Nuclease delivery challenges

The successful delivery of the guide RNAs and nuclease (Cas9) is essential for efficient genome editing. In this context, genome editing can be thought of as an easier task, given that unlike RNA-i, genome-editing therapeutics do not necessitate sustained transgene expression, increasing the portfolio of delivery agents. However, the selection of the delivery agent also depends on the desired method of DNA repair after the DSB. While for NHEJ, only the endonuclease needs to be delivered, for HDR, the donor DNA needs to be co-delivered for a sustained period of time, with adenoviral vectors demonstrating high accuracy as HDR donors, albeit, with low efficiency [166]. Furthermore, unlike RNA-i, which piggybacks on endogenous RNA-based pathways, delivery of CRISPR-Cas9-based therapeutics requires the delivery of the Cas9 gene or protein, which can be quite bulky. Traditionally, small-molecule synthetic drugs are below 500 kDa in weight while bulkier antibodies that can be successfully delivered do not require intracellular delivery. A solution here is to use gene therapy vectors to express both the endonuclease domain and the sgRNA domain. Here, while constitutive transgene expression is an advantage, increasing the potential for on-target cleavage, extended persistence of these nuclease components may result in higher off-target mutations, presenting somewhat of a double-edged sword.

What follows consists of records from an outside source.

import Summits.HodgeConjecture.HodgeConjecture.Theorems.R90S8ResidualDefs                 -- ★ `R90S8ResidualDefs.charLine₂` (the character lines `ℂ·[ψ∘det]` of `U(Φ₂)`)
import Literature.NumberTheory.Automorphic.UnitaryGroupDetCharacterSection                -- ★ `cm_exists_eq_cmDetChar_antidiagOne_two` (every automorphic character of `U(Φ₂)(𝔸)` is `ψ∘det`)
import Literature.NumberTheory.Automorphic.AutomorphicCharacterLine                       -- ★ `AutomorphicCharacter.toL2`, `coeFn_toL2`, `lineSubrep`, `mem_lineSubrep_iff`
import HarnessLib

/-!
# K2·E1 ∕ R90·S8 — `K2E1SelfDualResidueAtomMemCharLineCMTwo`: AN `L²` CLASS WHOSE REPRESENTATIVE IS `x ↦ r·Θ((out x)⁻¹)` LIES ON THE CHARACTER LINE OF `Θ⁻¹`,
# HENCE IN `⨆_ψ charLine₂ ψ` — the `L²` end of the (L-SD) letter «the residue atom of a self-dual `χ`-family at the top pole is `c·(ψ∘det)`»

Track B ∕ K2-LIT, crux h413 = `stmt-HodgeConjecture-24833`, route of record `HCCMUnconditional`; cell `hodgecm-mathlib`, R90-TF section S8 «ContSpec-n½» (R90-CS-plan (g0) deal (B)
2026-09-04T16:23:19Z → K2E2-p12 (g8); consumer: K2E1-p15 (g3)'s LAYER 1∕2 `R90S8LeClosureOfBlockLetters` ∕ `R90S8ResHLeClosureCharLinesOfLetters`, letter (L)).  THEOREMS ONLY
(no `def`, no `instance`, no notation, no named-fact hypothesis, no `sorry`; default heartbeats); lane `--supports stmt-HodgeConjecture-24833 --as helper` (count-neutral).

THE MATHEMATICS ([MoeglinWaldspurger1995, IV.1.11]; [Rogawski1990, §13.3 p. 202, §13.9 (i)]; [Gelbart1975, §2.A]).  On `U(Φ₂) = U(1,1)_{L∕L⁺}` the residues of the continued
Borel Eisenstein families at the top pole `z = 1` are the functions `g ↦ r·Θ(g)` with `Θ = ψ ∘ det` an automorphic character (T2 FINAL ★ `K2E1EisensteinResidueLevelConstantU2Final.
residue_detTwist_eq_const_mul_level_cm_two`: «`∀ g, Fp′ g 1 = r * Θ g`»); the E1 estate reads residues as `L²` CLASSES on the automorphic quotient through the `out⁻¹` convention
(`Res =ᵐ x ↦ Fp (out x)⁻¹ 1 − …`, ★ T2 (L-AE)).  This file is the DICTIONARY between the two currencies and the S8 socket's lattice:
* §1 (any adelic datum `𝒢`) **`eq_smul_toL2_inv_of_ae_eq`** — if `f ∈ L²(𝒢(K)A_𝒢\𝒢(𝔸), μ)` is a.e. `x ↦ r·Θ((out x)⁻¹)` for an automorphic character `Θ`, then `f = r • [Θ⁻¹]` (`Θ(g⁻¹) = Θ⁻¹(g)`,
  ★ `coeFn_toL2`), hence `f ∈ Θ⁻¹.lineSubrep μ` (`mem_lineSubrep_inv_of_ae_eq`).
* §2 (`U(Φ₂)` over a CM field) **`mem_iSup_charLine₂_of_ae_eq`** — such an `f` lies in `⨆ ψ : {ψ ∕∕ automorphic}, (charLine₂ L ψ.1 ψ.2 μ₂).toSubmodule` (the S8 socket #4′ lattice, subtype-indexed
  as ruled (S1) 16:25:37Z): `Θ⁻¹ = ψ′ ∘ det` for an automorphic `ψ′` of `U(1)` (★ `cm_exists_eq_cmDetChar_antidiagOne_two`); and the pointwise-residue form
  **`mem_iSup_charLine₂_of_ae_eq_residue`** taking T2 FINAL's conclusion `hres : ∀ g, F g = r * Θ g` and the (L-AE)-type identification `f =ᵐ x ↦ F ((out x)⁻¹)` as its two inputs.
HONEST LABEL: HC_CM is proved only modulo the 7 printed citations (2 remaining named inputs: hLiu418 = `stmt-HodgeConjecture-24832`, h413 = `stmt-HodgeConjecture-24833`) until rung 0
closes; count-neutral helper; closes no socket (it pays the `L²`-end of the (L-SD) letter; the χ₀-dichotomy and the atom identification are separate files).

## References
* [MoeglinWaldspurger1995] C. Mœglin, J.-L. Waldspurger, *Spectral Decomposition and Eisenstein Series* (1995), IV.1.11 (residues of rank-one Eisenstein series).
* [Rogawski1990] J. D. Rogawski, *Automorphic Representations of Unitary Groups in Three Variables* (1990), §13.3 p. 202 (`χ ∘ det`), §13.9 (i) p. 229.
* [Gelbart1975] S. Gelbart, *Automorphic forms on adele groups* (1975), §2.A (character lines in `L²`).
-/

set_option autoImplicit false
-- the mandated namespace repeats the single-problem summit's segment (`HodgeConjecture.HodgeConjecture`)
set_option linter.dupNamespace false

noncomputable section

open MeasureTheory NumberField IsDedekindDomain
open Literature.NumberTheory.Automorphic Literature.NumberTheory.Automorphic.UnitaryGroup AdelicGroupData
open Literature.NumberTheory.Automorphic.Arthur2013.Leaves.TECR
open Summit.HodgeConjecture.HodgeConjecture.Cruxes.H413.R90S8ResidualDefs (charLine₂)

namespace Summit.HodgeConjecture.HodgeConjecture.Cruxes.H413.K2E1SelfDualResidueAtomMemCharLineCMTwo

universe u

/-! ## §1 Any adelic datum: an `L²` class a.e. equal to `x ↦ r·Θ((out x)⁻¹)` is `r • [Θ⁻¹]` -/

section Generic

variable {K : Type} [Field K] [NumberField K] {𝒢 : AdelicGroupData.{u} K} (Θ : 𝒢.AutomorphicCharacter)
  (μ : Measure 𝒢.automorphicQuotient) [𝒢.IsAutomorphicMeasure μ]

/-- `Θ((out x)⁻¹) = [Θ⁻¹](x)`: the `out⁻¹`-representative of the character `Θ` IS the descended function of `Θ⁻¹`. [cite: Gelbart1975, §2.A] -/
theorem coe_apply_out_inv_eq_quotientFun_inv (x : 𝒢.automorphicQuotient) :
    ((Θ (Quotient.out (x : 𝒢.Adelic ⧸ 𝒢.quotientSubgroup))⁻¹ : ℂˣ) : ℂ) = Θ⁻¹.quotientFun x := by
  have hx : 𝒢.toAutomorphicQuotient (Quotient.out (x : 𝒢.Adelic ⧸ 𝒢.quotientSubgroup)) = x := Quotient.out_eq _
  conv_rhs => rw [← hx, AutomorphicCharacter.quotientFun_toAutomorphicQuotient, AutomorphicCharacter.coe_inv_apply]
  rw [map_inv, Units.val_inv_eq_inv_val]

/-- **An `L²` class a.e. equal to `x ↦ r·Θ((out x)⁻¹)` is `r • [Θ⁻¹]`.** [cite: Gelbart1975, §2.A] [cite: MoeglinWaldspurger1995, IV.1.11] -/
theorem eq_smul_toL2_inv_of_ae_eq (r : ℂ) {f : 𝒢.L2 μ}
    (hf : (f : 𝒢.automorphicQuotient → ℂ) =ᵐ[μ] fun x => r * ((Θ (Quotient.out (x : 𝒢.Adelic ⧸ 𝒢.quotientSubgroup))⁻¹ : ℂˣ) : ℂ)) :
    f = r • Θ⁻¹.toL2 μ := by
  refine Lp.ext ?_
  filter_upwards [hf, Lp.coeFn_smul r (Θ⁻¹.toL2 μ), Θ⁻¹.coeFn_toL2 μ] with x h1 h2 h3
  rw [h1, h2, Pi.smul_apply, h3, smul_eq_mul, coe_apply_out_inv_eq_quotientFun_inv]

/-- … hence it lies on the character line of `Θ⁻¹`. [cite: Gelbart1975, §2.A] -/
theorem mem_lineSubrep_inv_of_ae_eq (r : ℂ) {f : 𝒢.L2 μ}
    (hf : (f : 𝒢.automorphicQuotient → ℂ) =ᵐ[μ] fun x => r * ((Θ (Quotient.out (x : 𝒢.Adelic ⧸ 𝒢.quotientSubgroup))⁻¹ : ℂˣ) : ℂ)) :
    f ∈ Θ⁻¹.lineSubrep μ :=
  (Θ⁻¹.mem_lineSubrep_iff μ f).2 ⟨r, (eq_smul_toL2_inv_of_ae_eq Θ μ r hf).symm⟩

/-- The POINTWISE-RESIDUE form: `F g = r·Θ(g)` for all `g` (T2 FINAL's conclusion shape) and `f =ᵐ x ↦ F((out x)⁻¹)` (the (L-AE) identification shape) give `f = r • [Θ⁻¹]`.
[cite: MoeglinWaldspurger1995, IV.1.11] [cite: Gelbart1975, §2.A] -/
theorem eq_smul_toL2_inv_of_ae_eq_residue {F : 𝒢.Adelic → ℂ} {r : ℂ} (hres : ∀ g, F g = r * ((Θ g : ℂˣ) : ℂ)) {f : 𝒢.L2 μ}
    (hf : (f : 𝒢.automorphicQuotient → ℂ) =ᵐ[μ] fun x => F (Quotient.out (x : 𝒢.Adelic ⧸ 𝒢.quotientSubgroup))⁻¹) :
    f = r • Θ⁻¹.toL2 μ :=
  eq_smul_toL2_inv_of_ae_eq Θ μ r (hf.trans (Filter.Eventually.of_forall fun _ => hres _))

end Generic

/-! ## §2 `U(Φ₂)` over a CM field: such a class lies in `⨆_ψ charLine₂ ψ` (the S8 #4′ lattice) -/

section CM

variable (L : Type) [Field L] [NumberField L] [IsCMField L]
  (μ₂ : Measure (UnitaryGroup.cmDatum L 2 (Matrix.of fun i j : Fin 2 => if i.val + j.val + 1 = 2 then (1 : L) else 0)).automorphicQuotient)
  [(UnitaryGroup.cmDatum L 2 (Matrix.of fun i j : Fin 2 => if i.val + j.val + 1 = 2 then (1 : L) else 0)).IsAutomorphicMeasure μ₂]

/-- **AN `L²` CLASS A.E. EQUAL TO `x ↦ r·Θ((out x)⁻¹)`, `Θ` ANY AUTOMORPHIC CHARACTER OF `U(Φ₂)(𝔸)`, LIES IN `⨆_ψ charLine₂ ψ`** (subtype-indexed, the #4′ socket's lattice):
`Θ⁻¹ = ψ′ ∘ det` for an automorphic `ψ′` (★ `cm_exists_eq_cmDetChar_antidiagOne_two`) and `f = r • [Θ⁻¹] ∈ charLine₂ ψ′`. [cite: Rogawski1990, §13.3 p. 202] [cite: Gelbart1975, §2.A] -/
theorem mem_iSup_charLine₂_of_ae_eq
    (Θ : (UnitaryGroup.cmDatum L 2 (Matrix.of fun i j : Fin 2 => if i.val + j.val + 1 = 2 then (1 : L) else 0)).AutomorphicCharacter) (r : ℂ)
    {f : (UnitaryGroup.cmDatum L 2 (Matrix.of fun i j : Fin 2 => if i.val + j.val + 1 = 2 then (1 : L) else 0)).L2 μ₂}
    (hf : (f : (UnitaryGroup.cmDatum L 2 (Matrix.of fun i j : Fin 2 => if i.val + j.val + 1 = 2 then (1 : L) else 0)).automorphicQuotient → ℂ) =ᵐ[μ₂]
      fun x => r * ((Θ (Quotient.out (x : (UnitaryGroup.cmDatum L 2 (Matrix.of fun i j : Fin 2 => if i.val + j.val + 1 = 2 then (1 : L) else 0)).Adelic ⧸
        (UnitaryGroup.cmDatum L 2 (Matrix.of fun i j : Fin 2 => if i.val + j.val + 1 = 2 then (1 : L) else 0)).quotientSubgroup))⁻¹ : ℂˣ) : ℂ)) :
    f ∈ ⨆ ψ : {ψ : ↥(TorusDict.torus (IsCMField.complexConj L)) →ₜ* ℂˣ // TorusDict.IsAutomorphic (IsCMField.complexConj L) ψ},
      (charLine₂ L ψ.1 ψ.2 μ₂).toSubmodule := by
  obtain ⟨θ, hθ, hΘθ⟩ := cm_exists_eq_cmDetChar_antidiagOne_two L Θ⁻¹
  have hmem : f ∈ (charLine₂ L θ hθ μ₂).toSubmodule := by
    change f ∈ (AdelicGroupData.AutomorphicCharacter.lineSubrep
      (𝒢 := UnitaryGroup.cmDatum L 2 (Matrix.of fun i j : Fin 2 => if i.val + j.val + 1 = 2 then (1 : L) else 0))
      (cmDetChar L 2 (Matrix.of fun i j : Fin 2 => if i.val + j.val + 1 = 2 then (1 : L) else 0) θ hθ (isUnit_antidiagOne_det L 2).ne_zero) μ₂).toSubmodule
    rw [hΘθ]
    exact mem_lineSubrep_inv_of_ae_eq Θ μ₂ r hf
  exact Submodule.mem_iSup_of_mem ⟨θ, hθ⟩ hmem

/-- **THE POINTWISE-RESIDUE FORM at `U(Φ₂)`**: from T2 FINAL's conclusion `hres : ∀ g, F g = r * Θ g` (★ `residue_detTwist_eq_const_mul_level_cm_two`, `Θ = ψ∘det`) and the (L-AE)-type
identification `f =ᵐ x ↦ F((out x)⁻¹)` of an `L²` residue class, `f ∈ ⨆_ψ charLine₂ ψ`. [cite: MoeglinWaldspurger1995, IV.1.11] [cite: Rogawski1990, §13.3 p. 202] -/
theorem mem_iSup_charLine₂_of_ae_eq_residue
    (Θ : (UnitaryGroup.cmDatum L 2 (Matrix.of fun i j : Fin 2 => if i.val + j.val + 1 = 2 then (1 : L) else 0)).AutomorphicCharacter)
    {F : (UnitaryGroup.cmDatum L 2 (Matrix.of fun i j : Fin 2 => if i.val + j.val + 1 = 2 then (1 : L) else 0)).Adelic → ℂ} {r : ℂ}
    (hres : ∀ g, F g = r * ((Θ g : ℂˣ) : ℂ))
    {f : (UnitaryGroup.cmDatum L 2 (Matrix.of fun i j : Fin 2 => if i.val + j.val + 1 = 2 then (1 : L) else 0)).L2 μ₂}
    (hf : (f : (UnitaryGroup.cmDatum L 2 (Matrix.of fun i j : Fin 2 => if i.val + j.val + 1 = 2 then (1 : L) else 0)).automorphicQuotient → ℂ) =ᵐ[μ₂]
      fun x => F (Quotient.out (x : (UnitaryGroup.cmDatum L 2 (Matrix.of fun i j : Fin 2 => if i.val + j.val + 1 = 2 then (1 : L) else 0)).Adelic ⧸
        (UnitaryGroup.cmDatum L 2 (Matrix.of fun i j : Fin 2 => if i.val + j.val + 1 = 2 then (1 : L) else 0)).quotientSubgroup))⁻¹) :
    f ∈ ⨆ ψ : {ψ : ↥(TorusDict.torus (IsCMField.complexConj L)) →ₜ* ℂˣ // TorusDict.IsAutomorphic (IsCMField.complexConj L) ψ},
      (charLine₂ L ψ.1 ψ.2 μ₂).toSubmodule :=
  mem_iSup_charLine₂_of_ae_eq L μ₂ Θ r (hf.trans (Filter.Eventually.of_forall fun _ => hres _))

/-- **SPAN FORM** (for an `At` defined as the span of residue classes): if every member of a set `S ⊆ L²` is a.e. `x ↦ r_f·Θ_f((out x)⁻¹)` for some automorphic character `Θ_f` and
scalar `r_f`, then `span S ≤ ⨆_ψ charLine₂ ψ`. [cite: Rogawski1990, §13.3 p. 202] [cite: MoeglinWaldspurger1995, IV.1.11] -/
theorem span_le_iSup_charLine₂_of_forall_ae_eq
    (S : Set ((UnitaryGroup.cmDatum L 2 (Matrix.of fun i j : Fin 2 => if i.val + j.val + 1 = 2 then (1 : L) else 0)).L2 μ₂))
    (hS : ∀ f ∈ S, ∃ (Θ : (UnitaryGroup.cmDatum L 2 (Matrix.of fun i j : Fin 2 => if i.val + j.val + 1 = 2 then (1 : L) else 0)).AutomorphicCharacter) (r : ℂ),
      (f : (UnitaryGroup.cmDatum L 2 (Matrix.of fun i j : Fin 2 => if i.val + j.val + 1 = 2 then (1 : L) else 0)).automorphicQuotient → ℂ) =ᵐ[μ₂]
        fun x => r * ((Θ (Quotient.out (x : (UnitaryGroup.cmDatum L 2 (Matrix.of fun i j : Fin 2 => if i.val + j.val + 1 = 2 then (1 : L) else 0)).Adelic ⧸
          (UnitaryGroup.cmDatum L 2 (Matrix.of fun i j : Fin 2 => if i.val + j.val + 1 = 2 then (1 : L) else 0)).quotientSubgroup))⁻¹ : ℂˣ) : ℂ)) :
    Submodule.span ℂ S ≤ ⨆ ψ : {ψ : ↥(TorusDict.torus (IsCMField.complexConj L)) →ₜ* ℂˣ // TorusDict.IsAutomorphic (IsCMField.complexConj L) ψ},
      (charLine₂ L ψ.1 ψ.2 μ₂).toSubmodule :=
  Submodule.span_le.2 fun f hf => by
    obtain ⟨Θ, r, h⟩ := hS f hf
    exact mem_iSup_charLine₂_of_ae_eq L μ₂ Θ r h

end CM

end Summit.HodgeConjecture.HodgeConjecture.Cruxes.H413.K2E1SelfDualResidueAtomMemCharLineCMTwo

end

Conventional delivery agents include both viral and non-viral delivery approaches. On the viral side, the usual vehicles can be used, including lentiviruses (e.g., integrase-defective lentiviruses [167]), adenoviruses, and adeno-associated viruses (AAV) [168]. While AAV-based viral vectors and electroporation have been widely used in preclinical animal models in vivo, as listed here [169], with promising results in hemophilia [170], muscular dystrophies [171], and other hereditary diseases, the use of AAV-based systems can bear the risk of residual nuclease expression and integration of the viral vectors into the host genome, although not observed in preclinical studies. With this mind, non-viral modalities, including, cell-penetrating peptides, lipid nanoparticles, semiconductor quantum dots [172], or cationic lipids [173] can be used, with electroporation and rapid mechanical deformation being more recent forms of delivery. However, electroporation, which involves pulsed electric fields, can permanently disrupt cell membrane integrity, especially in cells of the blood and immune system [174]. So, rapid mechanical deformation with microfluidic devices appears to be safer and more precise, at the single-cell level, delivering a higher throughput and the ability to transfect hard-to-transfect cells, such as human ESCs or iPSCs, relative to immortalized tumor cell lines [175].

Improved precision of sgRNAs

A critical need in biology is to identify the sets of genes underlying specific biological processes. The feasibility of large-scale, loss-of-function screens in mammalian cells is very useful from this standpoint, wherein the DNA-level inactivation of genes and the ability to edit non-coding parts of the genome would be informative. Such DNA-level, genome-wide screens are beyond the scope of RNA-i, even when combined with NGS technologies. An end result like this necessitates the efficient cleavage of both copies of targeted loci by single copies of high-scoring, highly effective sgRNA. This is in contrast to the high concentrations of sgRNA required for transfection-based experiments [176]. When extended to clinical applications, off-target lesions, especially in cancer cell lines [32], and oncogene activation are some of the concerns of genome editing that need to be addressed before promoting the more mainstream use of this technology in medicine. In genome editing, the sgRNAs need to be designed to be precise and powerful such that the desired gene locus can be effectively repaired, as in the case of the gene Tafazzin (TAZ), which was shown to be a necessary and sufficient mutation for Barth syndrome-related cardiomyopathy [177].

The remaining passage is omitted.